Королева приготовила лист и перо, давая понять, что намерена писать в случае согласия. Но маркиз все думал.

Маргарита усмехнулась: неужели он ждет, что королева будет уговаривать какого-то маркиза? Перо вернулось на место, бумага легла в ящик бюро. Этот жест сделал свое дело, Канийак вздохнул:

— Сорок тысяч.

— Что сорок?

— Сорок тысяч экю и дарственная.

Борясь с желанием попросту выкинуть вон этого наглеца, уже получившего большие деньги от Гиза, Маргарита задумчиво покусала губу и вздохнула:

— Могу только гарантировать получение такой суммы в течение нескольких лет.

Закончилось все подписанием удивительной дарственной:

«…за оказанные маркизом Канийаком добрые услуги мы, королева Наварры Маргарита де Валуа, уступаем маркизу Канийаку все свои права на графство Овернь и иные земли и сеньории названной области Овернь, принадлежащие весьма почитаемой госпоже и матери, которые мы можем наследовать»… Маргарита также гарантировала выплату пансиона в сорок тысяч экю, «как только у нас появится такая возможность»…
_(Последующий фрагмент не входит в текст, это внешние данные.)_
import Summits.QuantumFields.YangMills.Theorems.FluctuationComparisonRegPrIntLS2BetaSlowShellConeCentre
import HarnessLib

/-!
# S2β · D-GUARD ∕ (BG∞) — (B3-S)′ A CONE CENTRE FOR A SLOW BOX SHELL: the box edition of ✓p840379 `…SlowShellConeCentre` — data on the boundary shell of
# `{0..n₁} × {0..n₂} × {0..n₃}` (`n₂, n₃ ≤ n₁`) with per-bond oscillation `≤ δ` along the three forward families admit a centre `a` with the whole shell in the
# cap `π − r`, once `(π∕2)·2(m−1)·δ ≤ r∕2` and `6(n₁∕m+1)²·(2∕(3π))(3r∕2)³ < 1` (the six face nets of ✓p840086 re-indexed in the largest face's index type,
# so the count is the cube's); plus the reader in (L-S)′ `…SqrtGaugeStageSBoxBlock` currency delivering its `hcap` from its `hstep`

Cell `ym3-torus` (YM ladder rung R3 = continuum `SU(2)` Yang–Mills on the three-torus at fixed lattice data — a RUNG: NOT d = 4, NOT infinite volume,
NOT a mass gap, NOT Clay).  Width seat «width 8» `ym3-torus-px8` (gen 28, toron∕flux lineage ✓p826411 → px17 (W1) ✓p837971), FREE px helper on crux
`stmt-QuantumFields-20520`; `--kind proof --supports stmt-QuantumFields-20520 --as helper`, count-neutral, DEFINITION-FREE (0 `def`, 0 `instance`, 0 `notation`,
0 `sorry`, default heartbeats).  Brick 3∕4 of the S-lane box road for px19 g25's filling letter `h₃` (STATUS 2026-09-01T02:57:13Z plan; 02:58:38Z «agreed»).

WHY.  `h₃`'s slow-shell premise bounds the datum's bonds with both ends on the BOX shell; (L-S)′'s laws need a centre `a` with the box's shell data inside the
cap `π − r` (its `hcap`).  As in ✓p840379: the six faces are grids (`n₂ × n₃`, `n₁ × n₃`, `n₁ × n₂`) with per-bond oscillation `δ`; ✓`exists_patch_of_grid`
subsamples each every `m` steps; injecting the face index types into `Fin (n₁∕m+1)²` (`Fin.castLE`, `n₂, n₃ ≤ n₁`) keeps ONE index type of cardinality
`6(n₁∕m+1)²` for ✓`exists_coneCentre_of_patched` — so the numeric side conditions are those of the cubic edition verbatim (the next file discharges them).

WHAT IS PROVED (sorry-free; def-free).
* §1 `exists_patch_of_grid_castLE` (a face net re-indexed in the largest index type), ★★★ `exists_boxShellCentre (n₁ n₂ n₃ m) (h₂₁ h₃₁) (hm) (ψ) (hδ hr0 hrπ)
  (h1 h2 h3 : the three forward box-shell letters ≤ δ — the letters of ✓∕⧗`exists_coneOnBox` (iii′)) (hrad) (hcard) : ∃ a, ∀ i k l in the box, shell →
  ‖logVec (su2Quat (a⁻¹ * ψ (i, k, l)))‖ ≤ π − r` — conclusion = `exists_coneOnBox`'s shell cap VERBATIM.
* §2 ★★★ `exists_boxCentre (φ) (hαβ hαγ hβγ) (t) (n₁ n₂ n₃ m) … (hstep : (L-S)′'s per-bond shell letter with `δ`) (hrad) (hcard) : ∃ a, ⟨(L-S)′'s hcap⟩` VERBATIM
  (via ✓`eq_uuu_of_mem_cube` and ✓p840187's cube-point algebra).

HONEST SCOPE.  Composition of landed metric bookkeeping (✓p840086, ✓p839220, ✓p840379, ✓p840187); the numeric side conditions are the consumer's; no gauge field;
nothing of Bałaban's renormalisation-group analysis is asserted or proved ([Balaban1985RegularSpaces] Thm 2 p.83 — local small gauges — is the consumer's context
only).  `h₃` ∕ `hSec` ∕ (BG∞) ∕ `hBG` are HYPOTHESES∕CONJECTURES and NOT proved; GAP♯∘ (registry v11 UNTOUCHED), the five registered stubs (0∕5), S2β, 20520, 19936,
19200, `YM3TorusSU2` are NOT proved; no registered stub is closed; rung R3 — NOT d = 4, NOT infinite volume, NOT a mass gap, NOT Clay; the Yang–Mills mass gap is
NOT proved.  Axioms standard.

References: T. Bałaban, CMP **99** (1985) 75–102 [Balaban1985RegularSpaces] (Thm 2 p.83).
-/

set_option autoImplicit false

noncomputable section

namespace Summit.QuantumFields.YangMills.Theorems.FluctuationComparisonRegPrIntLS2BetaSlowBoxShellConeCentre

open scoped Real
open Literature.MathematicalPhysics.QuantumLattice (su2Quat)
open Literature.MathematicalPhysics.QuantumFieldTheory.Balaban1983to89
open T4CubeChartGnomonic (SU2)
open T4ExpWindowSmallField (logVec)
open Summit.QuantumFields.YangMills.Theorems.FluctuationComparisonRegPrIntLS2BetaSlowDataNets (exists_patch_of_grid)
open Summit.QuantumFields.YangMills.Theorems.FluctuationComparisonRegPrIntLS2BetaAntipodalConeCentre (exists_coneCentre_of_patched)
open Summit.QuantumFields.YangMills.Theorems.FluctuationComparisonRegPrIntLS2BetaSlowShellConeCentre (card_faces eq_uuu_of_mem_cube)
open Summit.QuantumFields.YangMills.Theorems.FluctuationComparisonRegPrIntLS2BetaCubeOffsetAlgebra

/-! ## §1 The centre of a slow box shell -/

/-- A face net of a smaller grid re-indexed in the largest face index type: the patch of ✓`exists_patch_of_grid` on an `n' × n''` face, `n', n'' ≤ n₁`, with its
index injected into `Fin (n₁∕m+1) × Fin (n₁∕m+1)`. [folklore] -/
theorem exists_patch_of_grid_castLE (ψ : ℕ → ℕ → SU2) (n' n'' n₁ : ℕ) (h' : n' ≤ n₁) (h'' : n'' ≤ n₁) {δ : ℝ} (hδ : 0 ≤ δ)
    (hH : ∀ i k, i + 1 ≤ n' → k ≤ n'' → dist1 (ψ i k * (ψ (i + 1) k)⁻¹) ≤ δ)
    (hV : ∀ i k, i ≤ n' → k + 1 ≤ n'' → dist1 (ψ i k * (ψ i (k + 1))⁻¹) ≤ δ)
    (m : ℕ) (hm : 1 ≤ m) :
    ∀ p : Fin (n' + 1) × Fin (n'' + 1), ∃ q : Fin (n₁ / m + 1) × Fin (n₁ / m + 1),
      ‖logVec (su2Quat ((ψ (m * (q.1 : ℕ)) (m * (q.2 : ℕ)))⁻¹ * ψ (p.1 : ℕ) (p.2 : ℕ)))‖ ≤ π / 2 * (((2 * (m - 1) : ℕ) : ℝ) * δ) := by
  intro p
  obtain ⟨q, hq⟩ := exists_patch_of_grid ψ n' n'' hδ hH hV m hm p
  exact ⟨(Fin.castLE (Nat.succ_le_succ (Nat.div_le_div_right h')) q.1, Fin.castLE (Nat.succ_le_succ (Nat.div_le_div_right h'')) q.2),
    by simpa using hq⟩

/-- ★★★ **A CONE CENTRE FOR A SLOW BOX SHELL**: data `ψ` on the boundary shell of `{0..n₁} × {0..n₂} × {0..n₃}` (`n₂, n₃ ≤ n₁`) with per-bond oscillation
`dist1 ≤ δ` along the three families of forward shell steps, a subsampling step `m ≥ 1` with `(π∕2)·2(m−1)·δ ≤ r∕2`, and the packing count
`6(n₁∕m+1)²·(2∕(3π))(3r∕2)³ < 1` admit a centre `a` with every shell datum inside the cap `‖logVec (a⁻¹·ψ (i,k,l))‖ ≤ π − r` — the shell-cap hypothesis of
✓∕⧗`exists_coneOnBox` ∕ (L-S)′. [cite: Balaban1985RegularSpaces, Thm 2 p.83] -/
theorem exists_boxShellCentre (n₁ n₂ n₃ m : ℕ) (h₂₁ : n₂ ≤ n₁) (h₃₁ : n₃ ≤ n₁) (hm : 1 ≤ m) (ψ : ℕ × ℕ × ℕ → SU2) {δ r : ℝ} (hδ : 0 ≤ δ)
    (hr0 : 0 ≤ r) (hrπ : 3 * r / 2 ≤ π)
    (h1 : ∀ i k l, i + 1 ≤ n₁ → k ≤ n₂ → l ≤ n₃ → (i = 0 ∨ i = n₁ ∨ k = 0 ∨ k = n₂ ∨ l = 0 ∨ l = n₃) →
      (i + 1 = n₁ ∨ k = 0 ∨ k = n₂ ∨ l = 0 ∨ l = n₃) → dist1 (ψ (i, k, l) * (ψ (i + 1, k, l))⁻¹) ≤ δ)
    (h2 : ∀ i k l, i ≤ n₁ → k + 1 ≤ n₂ → l ≤ n₃ → (i = 0 ∨ i = n₁ ∨ k = 0 ∨ k = n₂ ∨ l = 0 ∨ l = n₃) →
      (i = 0 ∨ i = n₁ ∨ k + 1 = n₂ ∨ l = 0 ∨ l = n₃) → dist1 (ψ (i, k, l) * (ψ (i, k + 1, l))⁻¹) ≤ δ)
    (h3 : ∀ i k l, i ≤ n₁ → k ≤ n₂ → l + 1 ≤ n₃ → (i = 0 ∨ i = n₁ ∨ k = 0 ∨ k = n₂ ∨ l = 0 ∨ l = n₃) →
      (i = 0 ∨ i = n₁ ∨ k = 0 ∨ k = n₂ ∨ l + 1 = n₃) → dist1 (ψ (i, k, l) * (ψ (i, k, l + 1))⁻¹) ≤ δ)
    (hrad : π / 2 * (((2 * (m - 1) : ℕ) : ℝ) * δ) ≤ r / 2)
    (hcard : ((6 * ((n₁ / m + 1) * (n₁ / m + 1)) : ℕ) : ℝ) * (2 / (3 * π) * (3 * r / 2) ^ 3) < 1) :
    ∃ a : SU2, ∀ i k l, i ≤ n₁ → k ≤ n₂ → l ≤ n₃ → (i = 0 ∨ i = n₁ ∨ k = 0 ∨ k = n₂ ∨ l = 0 ∨ l = n₃) →
      ‖logVec (su2Quat (a⁻¹ * ψ (i, k, l)))‖ ≤ π - r := by
  -- the six faces as slow grids, subsampled every `m` steps, indexed in `Fin (n₁∕m+1)²`
  have hF1 := exists_patch_of_grid_castLE (fun k l => ψ (0, k, l)) n₂ n₃ n₁ h₂₁ h₃₁ hδ
    (fun k l hk hl => h2 0 k l (Nat.zero_le _) hk hl (Or.inl rfl) (Or.inl rfl))
    (fun k l hk hl => h3 0 k l (Nat.zero_le _) hk hl (Or.inl rfl) (Or.inl rfl)) m hm
  have hF2 := exists_patch_of_grid_castLE (fun k l => ψ (n₁, k, l)) n₂ n₃ n₁ h₂₁ h₃₁ hδ
    (fun k l hk hl => h2 n₁ k l le_rfl hk hl (Or.inr (Or.inl rfl)) (Or.inr (Or.inl rfl)))
    (fun k l hk hl => h3 n₁ k l le_rfl hk hl (Or.inr (Or.inl rfl)) (Or.inr (Or.inl rfl))) m hm
  have hF3 := exists_patch_of_grid_castLE (fun i l => ψ (i, 0, l)) n₁ n₃ n₁ le_rfl h₃₁ hδ
    (fun i l hi hl => h1 i 0 l hi (Nat.zero_le _) hl (Or.inr (Or.inr (Or.inl rfl))) (Or.inr (Or.inl rfl)))
    (fun i l hi hl => h3 i 0 l hi (Nat.zero_le _) hl (Or.inr (Or.inr (Or.inl rfl))) (Or.inr (Or.inr (Or.inl rfl)))) m hm
  have hF4 := exists_patch_of_grid_castLE (fun i l => ψ (i, n₂, l)) n₁ n₃ n₁ le_rfl h₃₁ hδ
    (fun i l hi hl => h1 i n₂ l hi le_rfl hl (Or.inr (Or.inr (Or.inr (Or.inl rfl)))) (Or.inr (Or.inr (Or.inl rfl))))
    (fun i l hi hl => h3 i n₂ l hi le_rfl hl (Or.inr (Or.inr (Or.inr (Or.inl rfl)))) (Or.inr (Or.inr (Or.inr (Or.inl rfl))))) m hm
  have hF5 := exists_patch_of_grid_castLE (fun i k => ψ (i, k, 0)) n₁ n₂ n₁ le_rfl h₂₁ hδ
    (fun i k hi hk => h1 i k 0 hi hk (Nat.zero_le _) (Or.inr (Or.inr (Or.inr (Or.inr (Or.inl rfl))))) (Or.inr (Or.inr (Or.inr (Or.inl rfl)))))
    (fun i k hi hk => h2 i k 0 hi hk (Nat.zero_le _) (Or.inr (Or.inr (Or.inr (Or.inr (Or.inl rfl))))) (Or.inr (Or.inr (Or.inr (Or.inl rfl))))) m hm
  have hF6 := exists_patch_of_grid_castLE (fun i k => ψ (i, k, n₃)) n₁ n₂ n₁ le_rfl h₂₁ hδ
    (fun i k hi hk => h1 i k n₃ hi hk le_rfl (Or.inr (Or.inr (Or.inr (Or.inr (Or.inr rfl))))) (Or.inr (Or.inr (Or.inr (Or.inr rfl)))))
    (fun i k hi hk => h2 i k n₃ hi hk le_rfl (Or.inr (Or.inr (Or.inr (Or.inr (Or.inr rfl))))) (Or.inr (Or.inr (Or.inr (Or.inr rfl))))) m hm
  obtain ⟨a, ha⟩ := exists_coneCentre_of_patched
    (ι := (((Fin (n₁ / m + 1) × Fin (n₁ / m + 1)) ⊕ (Fin (n₁ / m + 1) × Fin (n₁ / m + 1))) ⊕
      ((Fin (n₁ / m + 1) × Fin (n₁ / m + 1)) ⊕ (Fin (n₁ / m + 1) × Fin (n₁ / m + 1)))) ⊕
      ((Fin (n₁ / m + 1) × Fin (n₁ / m + 1)) ⊕ (Fin (n₁ / m + 1) × Fin (n₁ / m + 1))))
    (Sum.elim
      (Sum.elim
        (Sum.elim (fun q => ψ (0, m * (q.1 : ℕ), m * (q.2 : ℕ))) (fun q => ψ (n₁, m * (q.1 : ℕ), m * (q.2 : ℕ))))
        (Sum.elim (fun q => ψ (m * (q.1 : ℕ), 0, m * (q.2 : ℕ))) (fun q => ψ (m * (q.1 : ℕ), n₂, m * (q.2 : ℕ)))))
      (Sum.elim (fun q => ψ (m * (q.1 : ℕ), m * (q.2 : ℕ), 0)) (fun q => ψ (m * (q.1 : ℕ), m * (q.2 : ℕ), n₃))))
    (Sum.elim
      (Sum.elim
        (Sum.elim (fun p : Fin (n₂ + 1) × Fin (n₃ + 1) => ψ (0, (p.1 : ℕ), (p.2 : ℕ)))
          (fun p : Fin (n₂ + 1) × Fin (n₃ + 1) => ψ (n₁, (p.1 : ℕ), (p.2 : ℕ))))
        (Sum.elim (fun p : Fin (n₁ + 1) × Fin (n₃ + 1) => ψ ((p.1 : ℕ), 0, (p.2 : ℕ)))
          (fun p : Fin (n₁ + 1) × Fin (n₃ + 1) => ψ ((p.1 : ℕ), n₂, (p.2 : ℕ)))))
      (Sum.elim (fun p : Fin (n₁ + 1) × Fin (n₂ + 1) => ψ ((p.1 : ℕ), (p.2 : ℕ), 0))
        (fun p : Fin (n₁ + 1) × Fin (n₂ + 1) => ψ ((p.1 : ℕ), (p.2 : ℕ), n₃))))
    hr0 hrπ
    (by
      rintro (((p | p) | (p | p)) | (p | p))
      · obtain ⟨q, hq⟩ := hF1 p
        exact ⟨Sum.inl (Sum.inl (Sum.inl q)), by simpa using hq.trans hrad⟩
      · obtain ⟨q, hq⟩ := hF2 p
        exact ⟨Sum.inl (Sum.inl (Sum.inr q)), by simpa using hq.trans hrad⟩
      · obtain ⟨q, hq⟩ := hF3 p
        exact ⟨Sum.inl (Sum.inr (Sum.inl q)), by simpa using hq.trans hrad⟩
      · obtain ⟨q, hq⟩ := hF4 p
        exact ⟨Sum.inl (Sum.inr (Sum.inr q)), by simpa using hq.trans hrad⟩
      · obtain ⟨q, hq⟩ := hF5 p
        exact ⟨Sum.inr (Sum.inl q), by simpa using hq.trans hrad⟩
      · obtain ⟨q, hq⟩ := hF6 p
        exact ⟨Sum.inr (Sum.inr q), by simpa using hq.trans hrad⟩)
    (by rw [card_faces]; exact hcard)
  refine ⟨a, fun i k l hi hk hl hb => ?_⟩
  rcases hb with h | h | h | h | h | h
  · have ha1 := ha (Sum.inl (Sum.inl (Sum.inl (⟨k, Nat.lt_succ_of_le hk⟩, ⟨l, Nat.lt_succ_of_le hl⟩))))
    rw [h]; simpa using ha1
  · have ha1 := ha (Sum.inl (Sum.inl (Sum.inr (⟨k, Nat.lt_succ_of_le hk⟩, ⟨l, Nat.lt_succ_of_le hl⟩))))
    rw [h]; simpa using ha1
  · have ha1 := ha (Sum.inl (Sum.inr (Sum.inl (⟨i, Nat.lt_succ_of_le hi⟩, ⟨l, Nat.lt_succ_of_le hl⟩))))
    rw [h]; simpa using ha1
  · have ha1 := ha (Sum.inl (Sum.inr (Sum.inr (⟨i, Nat.lt_succ_of_le hi⟩, ⟨l, Nat.lt_succ_of_le hl⟩))))
    rw [h]; simpa using ha1
  · have ha1 := ha (Sum.inr (Sum.inl (⟨i, Nat.lt_succ_of_le hi⟩, ⟨k, Nat.lt_succ_of_le hk⟩)))
    rw [h]; simpa using ha1
  · have ha1 := ha (Sum.inr (Sum.inr (⟨i, Nat.lt_succ_of_le hi⟩, ⟨k, Nat.lt_succ_of_le hk⟩)))
    rw [h]; simpa using ha1

/-! ## §2 The centre read through the box of an offset vector ((L-S)′ currency) -/

variable {P : Params}

/-- ★★★ **A CONE CENTRE FOR THE BOX OF AN OFFSET VECTOR** ((L-S)′ currency): for pairwise distinct axes `α, β, γ`, an offset vector `t`, sides `n₂, n₃ ≤ n₁`, a
subsampling step `m ≥ 1` and the two numeric side conditions, (L-S)′'s per-bond shell letter `hstep` (with `δ`) yields a centre `a` satisfying (L-S)′'s shell-cap
hypothesis `hcap` VERBATIM. [cite: Balaban1985RegularSpaces, Thm 2 p.83] -/
theorem exists_boxCentre (φ : (Fin P.d → ℕ) → SU2) {α β γ : Fin P.d} (hαβ : α ≠ β) (hαγ : α ≠ γ) (hβγ : β ≠ γ) (t : Fin P.d → ℕ)
    (n₁ n₂ n₃ m : ℕ) (h₂₁ : n₂ ≤ n₁) (h₃₁ : n₃ ≤ n₁) (hm : 1 ≤ m) {δ r : ℝ} (hδ : 0 ≤ δ) (hr0 : 0 ≤ r) (hrπ : 3 * r / 2 ≤ π)
    (hstep : ∀ u : Fin P.d → ℕ, ∀ κ : Fin P.d, (κ = α ∨ κ = β ∨ κ = γ) →
      Function.update (Function.update (Function.update u α (t α)) β (t β)) γ (t γ) = t →
      u α ≤ n₁ → u β ≤ n₂ → u γ ≤ n₃ → (u α = 0 ∨ u α = n₁ ∨ u β = 0 ∨ u β = n₂ ∨ u γ = 0 ∨ u γ = n₃) →
      Function.update u κ (u κ + 1) α ≤ n₁ → Function.update u κ (u κ + 1) β ≤ n₂ → Function.update u κ (u κ + 1) γ ≤ n₃ →
      (Function.update u κ (u κ + 1) α = 0 ∨ Function.update u κ (u κ + 1) α = n₁ ∨
        Function.update u κ (u κ + 1) β = 0 ∨ Function.update u κ (u κ + 1) β = n₂ ∨
        Function.update u κ (u κ + 1) γ = 0 ∨ Function.update u κ (u κ + 1) γ = n₃) →
      dist1 (φ u * (φ (Function.update u κ (u κ + 1)))⁻¹) ≤ δ)
    (hrad : π / 2 * (((2 * (m - 1) : ℕ) : ℝ) * δ) ≤ r / 2)
    (hcard : ((6 * ((n₁ / m + 1) * (n₁ / m + 1)) : ℕ) : ℝ) * (2 / (3 * π) * (3 * r / 2) ^ 3) < 1) :
    ∃ a : SU2, ∀ u : Fin P.d → ℕ, Function.update (Function.update (Function.update u α (t α)) β (t β)) γ (t γ) = t →
      u α ≤ n₁ → u β ≤ n₂ → u γ ≤ n₃ → (u α = 0 ∨ u α = n₁ ∨ u β = 0 ∨ u β = n₂ ∨ u γ = 0 ∨ u γ = n₃) →
      ‖logVec (su2Quat (a⁻¹ * φ u))‖ ≤ π - r := by
  obtain ⟨a, ha⟩ := exists_boxShellCentre n₁ n₂ n₃ m h₂₁ h₃₁ hm
    (fun p : ℕ × ℕ × ℕ => φ (Function.update (Function.update (Function.update t α p.1) β p.2.1) γ p.2.2)) hδ hr0 hrπ
    (fun i k l hi hk hl hb hb' => by
      have h := hstep (Function.update (Function.update (Function.update t α i) β k) γ l) α (Or.inl rfl) (uuu_mem_cube t hαβ hαγ hβγ i k l)
      rw [uuu_step_fst t hαβ hαγ, uuu_apply_fst t hαβ hαγ, uuu_apply_snd t α hβγ, uuu_apply_thd,
        uuu_apply_fst t hαβ hαγ, uuu_apply_snd t α hβγ, uuu_apply_thd] at h
      exact h (by omega) hk hl hb hi hk hl (by omega))
    (fun i k l hi hk hl hb hb' => by
      have h := hstep (Function.update (Function.update (Function.update t α i) β k) γ l) β (Or.inr (Or.inl rfl))
        (uuu_mem_cube t hαβ hαγ hβγ i k l)
      rw [uuu_step_snd t α hβγ, uuu_apply_fst t hαβ hαγ, uuu_apply_snd t α hβγ, uuu_apply_thd,
        uuu_apply_fst t hαβ hαγ, uuu_apply_snd t α hβγ, uuu_apply_thd] at h
      exact h hi (by omega) hl hb hi hk hl (by omega))
    (fun i k l hi hk hl hb hb' => by
      have h := hstep (Function.update (Function.update (Function.update t α i) β k) γ l) γ (Or.inr (Or.inr rfl))
        (uuu_mem_cube t hαβ hαγ hβγ i k l)
      rw [uuu_step_thd t α β γ, uuu_apply_fst t hαβ hαγ, uuu_apply_snd t α hβγ, uuu_apply_thd,
        uuu_apply_fst t hαβ hαγ, uuu_apply_snd t α hβγ, uuu_apply_thd] at h
      exact h hi hk (by omega) hb hi hk hl (by omega))
    hrad hcard
  refine ⟨a, fun u hu hα hβ hγ hb => ?_⟩
  have h := ha (u α) (u β) (u γ) hα hβ hγ hb
  rw [← eq_uuu_of_mem_cube t u α β γ hu] at h
  exact h

end Summit.QuantumFields.YangMills.Theorems.FluctuationComparisonRegPrIntLS2BetaSlowBoxShellConeCentre

end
Сомневаться в столь щедрых дарах было просто неприлично, маркизу и его супруге пришлось довольствоваться бумагой, которую, правда, немедля отправили к парижскому нотариусу, сопроводив тайной запиской от самой королевы с просьбой затянуть дело до бесконечности. Нотариус посмеялся над написанным и положил дело в дальний ящик, поскольку прекрасно знал, что передавать права на наследство, которого нет, королева не могла.

Для отвода глаз маркизе Канийак все же пришлось подарить кое-какие украшения и со слезами «благодарности» на глазах обещать место первой статс-дамы при дворе.

— Куда же, милочка, я без вас с вашим супругом?

Супруг уехал, маркиза слез по поводу его отъезда лить не стала, заведя себе молодого любовника, но долго ждать возвращения Канийака ей не пришлось. Жан де Бофор-Монбуасье маркиз Канийак погиб, будучи в составе войск Лиги, уже через несколько месяцев. Маркиза бросилась в Париж осуществлять переход прав от супруга в свою пользу, упускать возможность получить такие права после мужа — в виде наследства самой королевы Маргариты де Валуа — никак нельзя! В Париже она нашла свою погибель, подцепив какую-то заразу во время очередной эпидемии, на которые был так щедр шестнадцатый век, и не только он.

Маргарита стала совсем свободной. Теперь она была хозяйкой неприступного Юсона, но спокойствия это королеве не добавило, всем известно хлесткое выражение ее собственного мужа:

— Не могу дождаться часа, когда мне сообщат весть, что кто-то взял да и задушил эту королеву Наваррскую!

Маргарита не удержалась, тайно отправив супругу записку:

«Сир, почему бы вам не прибыть и не сделать это лично? Я фехтую неплохо, но не лучше вас, а оскорбление готова нанести еще раз, чтобы дать вам повод вызвать меня на дуэль».

Она не знала, получил ли король Наварры это письмо, но тешила себя мыслью, что да, хотя Генрих не приехал.


Но убить ее все-таки попытались. Может, это и был ответ, да только не мужа, а очередной его любовницы, для которой Маргарита де Валуа, как королева Наварры, самим своим существованием точно кость в горле. Но это случилось позже, а пока королева могла чуть передохнуть, избавившись от назойливого тюремщика-почитателя и его жадной супруги-шпионки.